/-- **[IUTchII] Prop. 1.5 (i)′ over `ℕ≥1` for the model family AT THE STAGE-2 MODEL `modelχq p i j`** — abc-iut-L2-t10's
`prop15_i'_of_cyclotomeTower_of_facts` with `hslimX`, `haugOpen`, `IsEtThOrigin`, `hYcl` SUPPLIED by the stage-2 theorems;
residual inputs: Prop. 1.5 (ii), (iii) of [EtTh] §1, the cusp labels, Cor. 2.18 (i) at the chain levels,
`ThetaEnvTower.Cor219_iii`. [claim: Mochizuki2012, status: disputed] (IUTchII §1 Prop 1.5 (i), kurims p.29)
[cite: MochizukiEtTh2009, Cor 2.19(ii) p.64] -/
theorem prop15_i'_of_cyclotomeTower_modelχq
    (h15 : Literature.AnabelianGeometry.EtaleTheta.ThetaSetting.Prop15iii E hC)
    (h15ii : Literature.AnabelianGeometry.EtaleTheta.ThetaSetting.Prop15ii E.toKummerData hC)
    (L : C.CuspLabels)
    (h218i : ∀ e : Es, (C.rigidData (τ.mod e) hC hS h15 L).Cor218_i)
    (h219iii : (C.thetaEnvTower τ hC hS).Cor219_iii)
    (A B : MonoThetaProjSystem (modelFamily C hC hS hl hp2 hpl hζ τ.modAll f hf)) :
    Literature.IUT.HodgeArakelov.Prop15_i'
      (reductions C hC hS hl hp2 hpl hζ τ.modAll f hf τ.red_modAll (isSlimGroup_PiTpχq p i j)) A B :=
  prop15_i'_of_cyclotomeTower_of_facts C hC hS hl hp2 hpl hζ τ f hf (isSlimGroup_PiTpχq p i j)
    (isOpenMap_aug_modelχq p i j hj) h15 h15ii L h218i h219iii (ThetaSetting.modelχq_isEtThOrigin p i j hj)
    (hYcl_modelχq p i j hj) A B

/-- **[IUTchII] Prop. 1.5 (ii) for the NATURAL system AT THE STAGE-2 MODEL** — abc-iut-L2-t10's
`transitionsAreIsos_modelSystem_of_origin` with `IsEtThOrigin`, `hYcl` SUPPLIED; residual inputs: Prop. 1.5 (ii), (iii),
`L`, Cor. 2.18 (i) at the chain levels, `ThetaEnvTower.Cor219_iii`.
[claim: Mochizuki2012, status: disputed] (IUTchII §1 Prop 1.5 (ii), kurims p.29) [cite: MochizukiEtTh2009, Cor 2.18(iv) p.61] -/
theorem transitionsAreIsos_modelSystem_modelχq
    (h15 : Literature.AnabelianGeometry.EtaleTheta.ThetaSetting.Prop15iii E hC)
    (h15ii : Literature.AnabelianGeometry.EtaleTheta.ThetaSetting.Prop15ii E.toKummerData hC)
    (L : C.CuspLabels)
    (h218i : ∀ e : Es, (C.rigidData (τ.mod e) hC hS h15 L).Cor218_i)
    (h219iii : (C.thetaEnvTower τ hC hS).Cor219_iii) :
    (modelSystem C hC hS hl hp2 hpl hζ τ.modAll f hf τ.red_modAll h15 L (fun M =>
      ModelCyclotomes.nonempty_lDeltaQuot_rigidData_mulEquiv_zHat C (τ.modAll M) hC hS h15 L
        (ThetaSetting.modelχq_isEtThOrigin p i j hj) (hYcl_modelχq p i j hj) hl.ne_zero)).transitionsAreIsos :=
  transitionsAreIsos_modelSystem_of_origin C hC hS hl hp2 hpl hζ τ f hf h15 h15ii L h218i h219iii
    (ThetaSetting.modelχq_isEtThOrigin p i j hj) (hYcl_modelχq p i j hj)

/-- **[IUTchII] Prop. 1.5 (i) in the PRINTED form AT THE STAGE-2 MODEL** ("uniquely determined, up to isomorphism, by
`X̲̲_k`"): every compatible projective system over the model family is isomorphic to the NATURAL system — abc-iut-L2-t10's
`prop15_i_modelSystem_of_origin` with `hslimX`, `haugOpen`, `IsEtThOrigin`, `hYcl` SUPPLIED.
[claim: Mochizuki2012, status: disputed] (IUTchII §1 Prop 1.5 (i), kurims p.29) [cite: MochizukiEtTh2009, Cor 2.19(ii) p.64] -/
theorem prop15_i_modelSystem_modelχq
    (h15 : Literature.AnabelianGeometry.EtaleTheta.ThetaSetting.Prop15iii E hC)
    (h15ii : Literature.AnabelianGeometry.EtaleTheta.ThetaSetting.Prop15ii E.toKummerData hC)
    (L : C.CuspLabels)
    (h218i : ∀ e : Es, (C.rigidData (τ.mod e) hC hS h15 L).Cor218_i)
    (h219iii : (C.thetaEnvTower τ hC hS).Cor219_iii)
    (B : MonoThetaProjSystem (modelFamily C hC hS hl hp2 hpl hζ τ.modAll f hf))
    (hB : B.IsMonoThetaCompatible
      (reductions C hC hS hl hp2 hpl hζ τ.modAll f hf τ.red_modAll (isSlimGroup_PiTpχq p i j))) :
    Prop15_i (modelSystem C hC hS hl hp2 hpl hζ τ.modAll f hf τ.red_modAll h15 L (fun M =>
      ModelCyclotomes.nonempty_lDeltaQuot_rigidData_mulEquiv_zHat C (τ.modAll M) hC hS h15 L
        (ThetaSetting.modelχq_isEtThOrigin p i j hj) (hYcl_modelχq p i j hj) hl.ne_zero)) B :=
  prop15_i_modelSystem_of_origin C hC hS hl hp2 hpl hζ τ f hf (isSlimGroup_PiTpχq p i j)
    (isOpenMap_aug_modelχq p i j hj) h15 h15ii L h218i h219iii (ThetaSetting.modelχq_isEtThOrigin p i j hj)
    (hYcl_modelχq p i j hj) B hB

/-- `prop15_i_modelSystem_modelχq` with the natural system on the RIGHT, the system's input "`(l·Δ_Θ)(M) ≅ Ẑ`" kept as
a binder `hZ` (abc-iut-L2-t10's `prop15_i_modelSystem_of_facts_symm` at the stage-2 model).
[claim: Mochizuki2012, status: disputed] (IUTchII §1 Prop 1.5 (i), kurims p.29) [cite: MochizukiEtTh2009, Cor 2.19(ii) p.64] -/
theorem prop15_i_modelSystem_modelχq_symm
    (h15 : Literature.AnabelianGeometry.EtaleTheta.ThetaSetting.Prop15iii E hC)
    (h15ii : Literature.AnabelianGeometry.EtaleTheta.ThetaSetting.Prop15ii E.toKummerData hC)
    (L : C.CuspLabels)
    (hZ : ∀ M : ℕ+, Nonempty (ModelCyclotomes.lDeltaQuot (C.rigidData (τ.modAll M) hC hS h15 L) ≃*
      Literature.IUT.HodgeTheaters.ZHat))
    (h218i : ∀ e : Es, (C.rigidData (τ.mod e) hC hS h15 L).Cor218_i)
    (h219iii : (C.thetaEnvTower τ hC hS).Cor219_iii)
    (B : MonoThetaProjSystem (modelFamily C hC hS hl hp2 hpl hζ τ.modAll f hf))
    (hB : B.IsMonoThetaCompatible
      (reductions C hC hS hl hp2 hpl hζ τ.modAll f hf τ.red_modAll (isSlimGroup_PiTpχq p i j))) :
    Prop15_i B (modelSystem C hC hS hl hp2 hpl hζ τ.modAll f hf τ.red_modAll h15 L hZ) :=
  prop15_i_modelSystem_of_facts_symm C hC hS hl hp2 hpl hζ τ f hf (isSlimGroup_PiTpχq p i j)
    (isOpenMap_aug_modelχq p i j hj) h15 h15ii L hZ h218i h219iii (ThetaSetting.modelχq_isEtThOrigin p i j hj)
    (hYcl_modelχq p i j hj) B hB

/-- **[IUTchII] Prop. 1.5 (i) (printed form) ∧ (ii) for the NATURAL projective system of model mono-theta environments of
`X̲̲` over `ℕ≥1` AT THE STAGE-2 MODEL `modelχq p i j`**, modulo ONE residual binder list — Prop. 1.5 (ii), (iii) of [EtTh]
§1, the cusp labels, [EtTh] Cor. 2.18 (i) at every chain level, `ThetaEnvTower.Cor219_iii` — the four interface / origin
binders of abc-iut-L2-t10's `prop15_modelSystem_of_origin` being THEOREMS at `modelχq`.
[claim: Mochizuki2012, status: disputed] (IUTchII §1 Prop 1.5, kurims p.29) [cite: MochizukiEtTh2009, Cor 2.19(ii) p.64] -/
theorem prop15_modelSystem_modelχq
    (h15 : Literature.AnabelianGeometry.EtaleTheta.ThetaSetting.Prop15iii E hC)
    (h15ii : Literature.AnabelianGeometry.EtaleTheta.ThetaSetting.Prop15ii E.toKummerData hC)
    (L : C.CuspLabels)
    (h218i : ∀ e : Es, (C.rigidData (τ.mod e) hC hS h15 L).Cor218_i)
    (h219iii : (C.thetaEnvTower τ hC hS).Cor219_iii) :
    (modelSystem C hC hS hl hp2 hpl hζ τ.modAll f hf τ.red_modAll h15 L (fun M =>
      ModelCyclotomes.nonempty_lDeltaQuot_rigidData_mulEquiv_zHat C (τ.modAll M) hC hS h15 L
        (ThetaSetting.modelχq_isEtThOrigin p i j hj) (hYcl_modelχq p i j hj) hl.ne_zero)).transitionsAreIsos ∧
    ∀ (B : MonoThetaProjSystem (modelFamily C hC hS hl hp2 hpl hζ τ.modAll f hf)),
      B.IsMonoThetaCompatible
        (reductions C hC hS hl hp2 hpl hζ τ.modAll f hf τ.red_modAll (isSlimGroup_PiTpχq p i j)) →
      Prop15_i (modelSystem C hC hS hl hp2 hpl hζ τ.modAll f hf τ.red_modAll h15 L (fun M =>
        ModelCyclotomes.nonempty_lDeltaQuot_rigidData_mulEquiv_zHat C (τ.modAll M) hC hS h15 L
          (ThetaSetting.modelχq_isEtThOrigin p i j hj) (hYcl_modelχq p i j hj) hl.ne_zero)) B :=
  prop15_modelSystem_of_origin C hC hS hl hp2 hpl hζ τ f hf (isSlimGroup_PiTpχq p i j)
    (isOpenMap_aug_modelχq p i j hj) h15 h15ii L h218i h219iii (ThetaSetting.modelχq_isEtThOrigin p i j hj)
    (hYcl_modelχq p i j hj)
/-- The nine non-constant coefficients of a nine-row with `d 0 = 0`, as letter invariants (no normalisation): `coeff d₁ = tr(adj S₀·S₁)`,
`coeff 2d₁ = tr(adj S₁·S₀)`, `coeff 3d₁ = det S₁`, `coeff d₂ = tr(adj S₀·S₂)`, `coeff (d₁+d₂) =` polarised mixed determinant,
`coeff (2d₁+d₂) = tr(adj S₁·S₂)`, `coeff 2d₂ = tr(adj S₂·S₀)`, `coeff (2d₂+d₁) = tr(adj S₂·S₁)`, `coeff 3d₂ = det S₂`; and `coeff 0 = det S₀`.
[folklore] -/
theorem coeff_table :
    (Matrix.det (∑ l, ((X : ℝ[X]) ^ d l) • (S l).map C)).coeff 0 = (S 0).det ∧
    (Matrix.det (∑ l, ((X : ℝ[X]) ^ d l) • (S l).map C)).coeff (d 1) = ((S 0).adjugate * S 1).trace ∧
    (Matrix.det (∑ l, ((X : ℝ[X]) ^ d l) • (S l).map C)).coeff (2 * d 1) = ((S 1).adjugate * S 0).trace ∧
    (Matrix.det (∑ l, ((X : ℝ[X]) ^ d l) • (S l).map C)).coeff (3 * d 1) = (S 1).det ∧
    (Matrix.det (∑ l, ((X : ℝ[X]) ^ d l) • (S l).map C)).coeff (d 2) = ((S 0).adjugate * S 2).trace ∧
    (Matrix.det (∑ l, ((X : ℝ[X]) ^ d l) • (S l).map C)).coeff (d 1 + d 2)
      = (((S 0 + S 1).adjugate - (S 0).adjugate - (S 1).adjugate) * S 2).trace ∧
    (Matrix.det (∑ l, ((X : ℝ[X]) ^ d l) • (S l).map C)).coeff (2 * d 1 + d 2) = ((S 1).adjugate * S 2).trace ∧
    (Matrix.det (∑ l, ((X : ℝ[X]) ^ d l) • (S l).map C)).coeff (2 * d 2) = ((S 2).adjugate * S 0).trace ∧
    (Matrix.det (∑ l, ((X : ℝ[X]) ^ d l) • (S l).map C)).coeff (2 * d 2 + d 1) = ((S 2).adjugate * S 1).trace ∧
    (Matrix.det (∑ l, ((X : ℝ[X]) ^ d l) • (S l).map C)).coeff (3 * d 2) = (S 2).det := by
  have c0 := coeff_cube d S h9 0
  rw [h0, mul_zero] at c0
  have c1 := coeff_square d S h9 (i := 0) (k := 1) (by decide)
  rw [h0, mul_zero, zero_add] at c1
  have c2 := coeff_square d S h9 (i := 1) (k := 0) (by decide)
  rw [h0, add_zero] at c2
  have c3 := coeff_cube d S h9 1
  have c4 := coeff_square d S h9 (i := 0) (k := 2) (by decide)
  rw [h0, mul_zero, zero_add] at c4
  have c5 := coeff_mixed d S h9
  rw [h0, zero_add] at c5
  have c6 := coeff_square d S h9 (i := 1) (k := 2) (by decide)
  have c7 := coeff_square d S h9 (i := 2) (k := 0) (by decide)
  rw [h0, add_zero] at c7
  have c8 := coeff_square d S h9 (i := 2) (k := 1) (by decide)
  have c9 := coeff_cube d S h9 2
  exact ⟨c0, c1, c2, c3, c4, c5, c6, c7, c8, c9⟩
import Summits.BirchSwinnertonDyer.BirchSwinnertonDyer.Theorems.SignedLowerHalvesSmallImageLowerHalfBothSignsRttD2SeqSemilocFrobEval
import Literature.NumberTheory.GaloisCohomology.PoitouTateFiniteUnramifiedTransport
import Literature.NumberTheory.GaloisRepresentations.ContinuousCohomologyConnectingNaturality
import Literature.NumberTheory.GaloisRepresentations.HochschildSerreLowDegree
import HarnessLib

/-!
# Route `SignedLowerHalves`, crux L `SmallImageLowerHalfBothSigns` (stmt-BirchSwinnertonDyer-23599), line `rtt_w3` v32 — stub S3β″ (`stub_junctionPT_ns`), input N5-(iii)
# (unramified generator), component C3′: THE FROBENIUS-VALUE RELATION ON `H¹(Γ_F, B)` — `c` IS THE UNRAMIFIED CLASS WITH VALUE `b` AT `φ`

WIDTH seat `bsd-line-slh-p3-w3` g27 under LEAD `cruxlead-stmt-BirchSwinnertonDyer-23599` g14 (cell `bsd-ssimc`); helper `--supports stmt-BirchSwinnertonDyer-23599`
(plan `Lines/rtt_w3-DESIGN-N5iii-w3-g26.md` §2 C3/C4/C7). ONE DEFINITION WITH BODY (`IsFrobValue`, a `Prop`) + THEOREMS; no named fact, no instance, no `sorry`.
HONEST FRAMING: generic local Galois cohomology. For a non-archimedean local field `F`, a finite discrete `Γ_F`-module `B` on which the inertia group acts trivially and
`φ ∈ Γ_F` of Frobenius degree one, the relation `IsFrobValue τ φ c b` («`c ∈ H¹(Γ_F, B)` is inflated from a cocycle of `Γ_F/I_F` whose value at `φ̄` is `b`») is the graph of
the evaluation isomorphism `H¹_ur(F, B) ≅ B/(φ − 1)B` (g26 C3 `oneCocycleClass_eq_iff_exists_apply_frob`, `exists_contOneCocycles_apply_frob_eq`, tree `infOne`,
`infOne_injective`, `infOne_exact_resSubgroup`, `cohomologyMap_infOne`): it is total on `B`, lands in the unramified classes and exhausts them, is additive, detects equality
of classes modulo `(φ − 1)B`, and is NATURAL in the module. This is the device by which the unramified generators `u_{w,n,k}` of the semilocal levels are defined and their
`Λ_𝒪`-annihilators computed (next files). Nothing about S3β″, crux L or BSD is proved; all remain OPEN and are proved for NO curve.

* `IsFrobValue τ φ c b` — the relation.
* `exists_isFrobValue` (every `b` is a value), `IsFrobValue.mem_unramifiedSubgroup`, `exists_isFrobValue_of_mem_unramifiedSubgroup` (every unramified class has a value),
  `IsFrobValue.add`/`zero`/`neg`/`sub`, ★ `IsFrobValue.eq_iff` (`c = c′ ↔ ∃ y, b − b′ = φ y − y`), `IsFrobValue.eq_zero_iff`, `IsFrobValue.eq_of_eq` (the class is determined by
  the value), ★ `IsFrobValue.map` (naturality under `H¹(η)` for a morphism `η` of modules).
References: [SerreLocalFields1979] XIII §1 Prop. 1; [MilneADT2006] I §2 Lemma 2.9; [SerreGaloisCohomology1997] I §2.6 (b); [NeukirchSchmidtWingberg2008] (1.6.2), (7.1.2).
-/

set_option autoImplicit false
set_option linter.dupNamespace false -- D-0017: single-problem summit, the namespace repeats the problem name by design
noncomputable section

open CategoryTheory Function
open Field IsNonarchimedeanLocalField ValuativeRel

universe u

namespace Summit.BirchSwinnertonDyer.BirchSwinnertonDyer.Theorems.SmallImageRttD2Seq

open Literature.NumberTheory.GaloisRepresentations Literature.NumberTheory.GaloisRepresentations.DiscreteGaloisModule
  Literature.NumberTheory.GaloisCohomology.PoitouTateFinite.GaloisImage
open _root_.TopRep _root_.ContRepresentation _root_.ContinuousCohomology

variable {F : Type u} [Field F] [ValuativeRel F] [TopologicalSpace F] [IsNonarchimedeanLocalField F]
variable {B : Type u} [AddCommGroup B] [TopologicalSpace B] [DiscreteTopology B]
variable (τ : DiscreteGaloisModule F B) (φ : absoluteGaloisGroup F)

/-- **`c ∈ H¹(Γ_F, B)` IS THE UNRAMIFIED CLASS WITH VALUE `b` AT `φ`**: `c` is the inflation of the class of a continuous cocycle `z` of `Γ_F / Gal(F̄/F^nr)` with coefficients
in `B^{Gal(F̄/F^nr)}` whose value at the image of `φ` is `b`. (For `φ` a Frobenius and inertia acting trivially this is the graph of `H¹_ur(F, B) ≅ B/(φ − 1)B`.)
[cite: SerreLocalFields1979, XIII §1 Prop. 1] [cite: MilneADT2006, I §2 Lemma 2.9] -/
def IsFrobValue (c : galoisCohomology τ 1) (b : B) : Prop :=
  ∃ z : contOneCocycles (ContinuousRep.quotientInvariants (galUnr F) τ).toTopRep,
    (infOne (galUnr F) τ (oneCocycleClass _ z) : galoisCohomology τ 1) = c ∧ (z.1 (QuotientGroup.mk φ) : B) = b

namespace IsFrobValue

variable {τ φ}

/-- The zero class has value `0`. [folklore] -/
theorem zero : IsFrobValue τ φ 0 0 := by
  refine ⟨0, ?_, rfl⟩
  have h0 : oneCocycleClass (ContinuousRep.quotientInvariants (galUnr F) τ).toTopRep 0 = 0 :=
    map_zero (oneCocycleClassₗ (R := ℤ) (ContinuousRep.quotientInvariants (galUnr F) τ).toTopRep)
  rw [h0, map_zero]
  rfl

/-- Additivity of the relation. [folklore] -/
theorem add {c c' : galoisCohomology τ 1} {b b' : B} (h : IsFrobValue τ φ c b) (h' : IsFrobValue τ φ c' b') :
    IsFrobValue τ φ (c + c') (b + b') := by
  obtain ⟨z, hz, hzb⟩ := h
  obtain ⟨z', hz', hzb'⟩ := h'
  refine ⟨z + z', ?_, ?_⟩
  · rw [oneCocycleClass_add, map_add, hz, hz']
    rfl
  · rw [← hzb, ← hzb']
    rfl

/-- Compatibility with negation. [folklore] -/
theorem neg {c : galoisCohomology τ 1} {b : B} (h : IsFrobValue τ φ c b) : IsFrobValue τ φ (-c) (-b) := by
  obtain ⟨z, hz, hzb⟩ := h
  refine ⟨-z, ?_, ?_⟩
  · have hn : oneCocycleClass (ContinuousRep.quotientInvariants (galUnr F) τ).toTopRep (-z) =
        -oneCocycleClass (ContinuousRep.quotientInvariants (galUnr F) τ).toTopRep z :=
      map_neg (oneCocycleClassₗ (R := ℤ) (ContinuousRep.quotientInvariants (galUnr F) τ).toTopRep) z
    rw [hn, map_neg, hz]
    rfl
  · rw [← hzb]
    rfl

/-- Compatibility with subtraction. [folklore] -/
theorem sub {c c' : galoisCohomology τ 1} {b b' : B} (h : IsFrobValue τ φ c b) (h' : IsFrobValue τ φ c' b') :
    IsFrobValue τ φ (c - c') (b - b') := by
  rw [sub_eq_add_neg, sub_eq_add_neg]
  exact h.add h'.neg

/-- ★ **NATURALITY**: a morphism `η : B → B′` of discrete `Γ_F`-modules carries the class with value `b` at `φ` to the class with value `η b` (`H¹(η) ∘ Inf = Inf ∘ H¹(η^I)`,
`cohomologyMap_infOne`). [cite: SerreGaloisCohomology1997, I §2.6] [cite: NeukirchSchmidtWingberg2008, (1.5.2)] -/
theorem map {B' : Type u} [AddCommGroup B'] [TopologicalSpace B'] [DiscreteTopology B'] {τ' : DiscreteGaloisModule F B'} (η : τ.toTopRep ⟶ τ'.toTopRep)
    {c : galoisCohomology τ 1} {b : B} (h : IsFrobValue τ φ c b) :
    IsFrobValue τ' φ (cohomologyMap η 1 c) (η.hom b) := by
  obtain ⟨z, hz, hzb⟩ := h
  refine ⟨contOneCocycles.pullback (ContinuousMonoidHom.id _) (resIdHom (ContinuousRep.invariantsHom (N := galUnr F) η)) z, ?_, ?_⟩
  · have e := cohomologyMap_oneCocycleClass (ContinuousRep.invariantsHom (N := galUnr F) η) z
    rw [← e, ← cohomologyMap_infOne, hz]
  · rw [contOneCocycles.pullback_apply, ← hzb]
    rfl

variable [Finite B]

/-- ★ **Two Frobenius-valued classes agree iff their values agree modulo `(φ − 1)B`** (inflation is injective; C3 `oneCocycleClass_eq_iff_exists_apply_frob`), for `φ` of Frobenius
degree one and inertia acting trivially on `B`. [cite: SerreLocalFields1979, XIII §1 Prop. 1] [cite: SerreGaloisCohomology1997, I §2.6 (b)] -/
theorem eq_iff (hI : ∀ σ ∈ absInertia F, ∀ b : B, τ σ b = b) (hφ : IsFrobPow φ 1) {c c' : galoisCohomology τ 1} {b b' : B}
    (h : IsFrobValue τ φ c b) (h' : IsFrobValue τ φ c' b') : c = c' ↔ ∃ y : B, b - b' = τ φ y - y := by
  obtain ⟨z, hz, hzb⟩ := h
  obtain ⟨z', hz', hzb'⟩ := h'
  haveI : Finite (ContinuousRep.invariantsOf (galUnr F) τ) := Subtype.finite
  have key := oneCocycleClass_eq_iff_exists_apply_frob F (ContinuousRep.quotientInvariants (galUnr F) τ) hφ z z'
  constructor
  · intro hcc
    have hzz : oneCocycleClass _ z = oneCocycleClass _ z' := infOne_injective (galUnr F) τ (by rw [hz, hz', hcc])
    obtain ⟨y, hy⟩ := key.1 hzz
    refine ⟨(y : B), ?_⟩
    have h1 := congrArg (fun t : ContinuousRep.invariantsOf (galUnr F) τ ↦ (t : B)) hy
    simp only [AddSubgroupClass.coe_sub, hzb, hzb', ContinuousRep.quotientInvariants_apply_coe] at h1
    exact h1
  · rintro ⟨y, hy⟩
    have hymem : y ∈ ContinuousRep.invariantsOf (galUnr F) τ := fun n ↦ hI n (by rw [← galUnr_eq_absInertia F]; exact n.2) y
    rw [← hz, ← hz']
    refine congrArg _ (key.2 ⟨⟨y, hymem⟩, Subtype.ext ?_⟩)
    simp only [AddSubgroupClass.coe_sub, hzb, hzb', ContinuousRep.quotientInvariants_apply_coe]
    exact hy

/-- `c = 0 ↔ b ∈ (φ − 1)B` for a class with value `b`. [cite: SerreLocalFields1979, XIII §1 Prop. 1] -/
theorem eq_zero_iff (hI : ∀ σ ∈ absInertia F, ∀ b : B, τ σ b = b) (hφ : IsFrobPow φ 1) {c : galoisCohomology τ 1} {b : B} (h : IsFrobValue τ φ c b) :
    c = 0 ↔ ∃ y : B, b = τ φ y - y := by
  rw [h.eq_iff hI hφ zero]
  simp only [sub_zero]

/-- **The class is determined by its value** (values equal ⇒ classes equal). [cite: SerreLocalFields1979, XIII §1 Prop. 1] -/
theorem eq_of_eq (hI : ∀ σ ∈ absInertia F, ∀ b : B, τ σ b = b) (hφ : IsFrobPow φ 1) {c c' : galoisCohomology τ 1} {b : B}
    (h : IsFrobValue τ φ c b) (h' : IsFrobValue τ φ c' b) : c = c' :=
  (h.eq_iff hI hφ h').2 ⟨0, by rw [sub_self, map_zero, sub_self]⟩

omit [Finite B] in
/-- **Frobenius-valued classes are unramified** (`Inf` followed by `Res` to the inertia group is zero). [cite: SerreGaloisCohomology1997, I §2.6 (b)] [cite: MilneADT2006, I §2] -/
theorem mem_unramifiedSubgroup (hI : ∀ σ ∈ absInertia F, ∀ b : B, τ σ b = b) {c : galoisCohomology τ 1} {b : B} (h : IsFrobValue τ φ c b) :
    c ∈ DiscreteGaloisModule.unramifiedSubgroup τ 1 := by
  obtain ⟨z, hz, -⟩ := h
  obtain ⟨ψ, hψ⟩ := oneCocycleClass_surjective τ.toTopRep c
  have key : resSubgroup τ.toTopRep (galUnr F) 1 (oneCocycleClass τ.toTopRep ψ) = 0 := by
    have e : oneCocycleClass τ.toTopRep ψ = infOne (galUnr F) τ (oneCocycleClass _ z) := hψ.trans hz.symm
    rw [e]
    exact (infOne_exact_resSubgroup (galUnr F) τ).apply_apply_eq_zero _
  exact hψ ▸ (mem_unramifiedSubgroup_one_iff_resSubgroup_galUnr_eq_zero τ hI ψ).2 key

end IsFrobValue

variable [Finite B]

/-- ★ **Every `b ∈ B` is the value at `φ` of an (unramified) class** (C3 `exists_contOneCocycles_apply_frob_eq` on `B = B^{I_F}`). [cite: SerreLocalFields1979, XIII §1 Prop. 1]
[cite: MilneADT2006, I §2 Lemma 2.9] -/
theorem exists_isFrobValue (hI : ∀ σ ∈ absInertia F, ∀ b : B, τ σ b = b) (hφ : IsFrobPow φ 1) (b : B) : ∃ c : galoisCohomology τ 1, IsFrobValue τ φ c b := by
  haveI : Finite (ContinuousRep.invariantsOf (galUnr F) τ) := Subtype.finite
  have hb : b ∈ ContinuousRep.invariantsOf (galUnr F) τ := fun n ↦ hI n (by rw [← galUnr_eq_absInertia F]; exact n.2) b
  obtain ⟨z, hz⟩ := exists_contOneCocycles_apply_frob_eq F (ContinuousRep.quotientInvariants (galUnr F) τ) hφ ⟨b, hb⟩
  exact ⟨_, z, rfl, by rw [hz]⟩

omit [Finite B] in
/-- ★ **Every unramified class has a value at `φ`** (inflation–restriction: `H¹_ur = Inf H¹(Γ_F/I_F, B)`). [cite: SerreGaloisCohomology1997, I §2.6 (b)] [cite: MilneADT2006, I §2] -/
theorem exists_isFrobValue_of_mem_unramifiedSubgroup (hI : ∀ σ ∈ absInertia F, ∀ b : B, τ σ b = b) {c : galoisCohomology τ 1}
    (hc : c ∈ DiscreteGaloisModule.unramifiedSubgroup τ 1) : ∃ b : B, IsFrobValue τ φ c b := by
  obtain ⟨ψ, rfl⟩ := oneCocycleClass_surjective τ.toTopRep c
  have h0 := (mem_unramifiedSubgroup_one_iff_resSubgroup_galUnr_eq_zero τ hI ψ).1 hc
  obtain ⟨x, hx⟩ := ((infOne_exact_resSubgroup (galUnr F) τ) _).1 h0
  obtain ⟨z, rfl⟩ := oneCocycleClass_surjective _ x
  exact ⟨_, z, hx, rfl⟩

end Summit.BirchSwinnertonDyer.BirchSwinnertonDyer.Theorems.SmallImageRttD2Seq

end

━━━

Work to be completed -> Your answer must be the lines above from the one containing "the value), ★" to the one containing "value at the", both included, restated word for word.

Answer area ->
  the value), ★ `IsFrobValue.map` (naturality under `H¹(η)` for a morphism `η` of modules).
References: [SerreLocalFields1979] XIII §1 Prop. 1; [MilneADT2006] I §2 Lemma 2.9; [SerreGaloisCohomology1997] I §2.6 (b); [NeukirchSchmidtWingberg2008] (1.6.2), (7.1.2).
-/

set_option autoImplicit false
set_option linter.dupNamespace false -- D-0017: single-problem summit, the namespace repeats the problem name by design
noncomputable section

open CategoryTheory Function
open Field IsNonarchimedeanLocalField ValuativeRel

universe u

namespace Summit.BirchSwinnertonDyer.BirchSwinnertonDyer.Theorems.SmallImageRttD2Seq

open Literature.NumberTheory.GaloisRepresentations Literature.NumberTheory.GaloisRepresentations.DiscreteGaloisModule
  Literature.NumberTheory.GaloisCohomology.PoitouTateFinite.GaloisImage
open _root_.TopRep _root_.ContRepresentation _root_.ContinuousCohomology

variable {F : Type u} [Field F] [ValuativeRel F] [TopologicalSpace F] [IsNonarchimedeanLocalField F]
variable {B : Type u} [AddCommGroup B] [TopologicalSpace B] [DiscreteTopology B]
variable (τ : DiscreteGaloisModule F B) (φ : absoluteGaloisGroup F)

/-- **`c ∈ H¹(Γ_F, B)` IS THE UNRAMIFIED CLASS WITH VALUE `b` AT `φ`**: `c` is the inflation of the class of a continuous cocycle `z` of `Γ_F / Gal(F̄/F^nr)` with coefficients
in `B^{Gal(F̄/F^nr)}` whose value at the image of `φ` is `b`. (For `φ` a Frobenius and inertia acting trivially this is the graph of `H¹_ur(F, B) ≅ B/(φ − 1)B`.)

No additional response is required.